Physiological Functions:

a. Lead is the inhibitor of enzymes and acts as a toxic substance against enzymes.

b. Prolonged use of lead may lead to impo­tence or sterility.

c. Lead may not cause any toxic effect when enters the body over a long period even in low dose but may cause harm when its concentration becomes high in different tissues due to its cumulative property.

d. Abortion pills are made up of lead.

e. Chronic poisoning with lead may cause sterility but not impotence.

f. Lead has got local irritating action on the tissues.

g. Chronic lead poisoning causes blue lin­ing in the gum.

h. Lead is extensively used in industries, ag­riculture, commerce, and for domestic pur­poses.

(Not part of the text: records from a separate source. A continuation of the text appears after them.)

import Literature.MathematicalPhysics.QuantumFieldTheory.Federbush1986.ModeAnalyticityLatticeSums

/-!
# Federbush–Williamson, *A phase cell approach to Yang–Mills theory. II. Analysis of a mode* (J. Math. Phys. **28**
# (1987) 1416–1419) [FederbushWilliamson1987PhaseCellII] — the light-cone limit behind the failure of (6.12):
# `(D₂ − D₁)(t(1, i, 0, 0))/t² → 2Σ_{N≠0}(2πN)⁻⁴ > 0`

statement-level skeleton of published theorems with citation tags; proofs where landed; nothing here is a claim about
the Yang–Mills mass gap

PDF held: Deep-Blue scan `run/shared/lean/pub/pub-balaban/t4/b2b-balaban-t4-lit2/pdf/fedwill1987-jmp28-II.pdf`, page
renders `…/b2b-balaban-t4-lit2/g7/fw1987II/fedwill1987-jmp28-II-p001…p004-x2.png` (read as images this session).

WHAT IS REPRODUCED (cell `lit-balaban`, Phase-2 proof seat p04 gen 5, SKELETON row **F2.Thm3.1**; HOME
`run/shared/lean/pub/lit-balaban/lit-balaban-p04/`; GAPS.md §G-F2-01).  Second support file of the kernel refutation of
Theorem 3.1 p. 1417.  The printed proof (§VI p. 1418) needs (6.12) *"g/p² is analytic"* for the `g` of (6.14),
`g = Σ_k (p_k²/p²)[∏_{j≠k}(1 + δ_j) − 1]`, `δ_j = p²D_j` (sibling `ModeAnalyticityLatticeSums`).  On the complex light
cone `p² = 0` one has `g = Σ_k p_k² Σ_{j≠k} D_j`, and along the cone points `p = t·v`, `v = (1, i, 0, 0)` (print's
indices 1, 2; Lean's `0`, `1`) this is `t²(D₂ − D₁)(tv)` (Lean: `D 1 − D 0`).  PROVED here (kernel, no `sorry`):
**`tendsto_cone`** — `(D 1 − D 0)(t·v)/t² → ℓ` as `t → 0`, `t ≠ 0`, where
`ℓ = Σ_{n≠0} L(n) = 2Σ_{N∈ℤ∖0}(2πN)⁻⁴` (`ell`, `Lcoef`: only the lattice vectors `N e₁`, `N e₂` contribute in the
limit, each with `(2πN)⁻⁴`; dominated convergence `tendsto_tsum_of_dominated_convergence` with the summable majorant
`u(n)/12` of the sibling, from the `t²`-extraction `‖termD₁ − termD₀‖(t·v) ≤ t²·u(n)/12`, `norm_termD_sub_le`), and
**`ell_pos`** — `ℓ > 0`.  Numerically `ℓ = 4ζ(4)/(2π)⁴ = 1/360` (not needed and not proved).  Consequence drawn in
`ModeAnalyticityThm31Refutation`: `g(t·v) = t⁴·((D₂−D₁)(tv)/t²)` with a non-zero limit of the last factor, so `p²`
does NOT divide `g` near `0` — (6.12) fails — and the mode `A^N_1` has a pole along the cone.
D-0026: no named fact; `def`s are the explicit objects `v`, `pv`, `Lcoef`, `ell`, `sTerm`; every `Prop` is proved.
-/

noncomputable section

i. It is also used in the tin food container, batteries, paints, hair dyes, petrol, glass blowing and cosmetics as vermilion.

Sources:

It is available as lead acetate (sugar of lead), lead carbonate (used in painting), lead tetraoxide (used as vermilion), tetra-ethyl lead (used in petrol and gasoline), lead chromate, toxic compounds such as lead sulphide, lead chloride, lead sulphate and lead iodide, etc.

Distribution:

In chronic state, it is deposited in tissues, mostly in bones and also in liver and kidneys.

Absorption:

a. Most of the lead compounds are soluble in gastric juice and are absorbed through the gastrointestinal tract.

b. Lead dust and fume are well absorbed through the respiratory tract.

c. Tetra-ethyl lead, lead tetraoxide (vermil­ion), some other dyes and cosmetics are absorbed through the skin.

d. Lead acetate, although more injurious lo­cally, is soluble in water and easily ab­sorbed when swallowed.

Excretion:

a. It is mostly excreted through the urine al­though the excretion rate is very low 0 to 120 µg/24 hours.

b. It is also slightly excreted through bile and to a small extent through nails.

c. Much of the lead excreted through stool may be the unabsorbed ingested lead.

Lead in Blood:

The normal concentration of lead is 96-106 mEq/L of blood. The blood range between 0.1 mg% – 0.6 mg% usually shows clinical symptoms.

Toxicity:

a. Ingestion of lead acetate causes burning pain in the throat, abdominal pain and vomiting. There are cramps in the abdo­men, loose motion and the stool becomes dark due to lead sulphide. There may be thirst, dehydration, signs of collapse and death due to circulatory failure.

b. Chronic lead poisoning appears when the level of the accumulated lead exceeds the threshold level. This may occur in the in­dustrial environment due to inhalation of lead dust or lead vapour producing from burning of paints, battery, glass blowing and polishing, enamel factories, dye, cos­metic and colour factories.

Chronic lead poisoning in the early stage is manifested by facial pallor, anemia, blue line in the gum, basophilic stippling of red cells, reti­nal stippling and in the later stage there is constipation, palsy, encephalopathy, dis­turbance of genito-urinary and cardio-vas­cular system.

c. In acute poisoning with lead, the victims are usually children who chew substances painted with lead paints.

d. Chronic lead poisoning causes arterioscle­rosis with resultant hypertension and hy­pertensive cardiopathy. There may also be chronic interstitial nephritis and alopecia in this poisoning.

e. Chronic lead poisoning too causes degen­eration of anterior horn cells and demyelination leading to peripheral neuritis.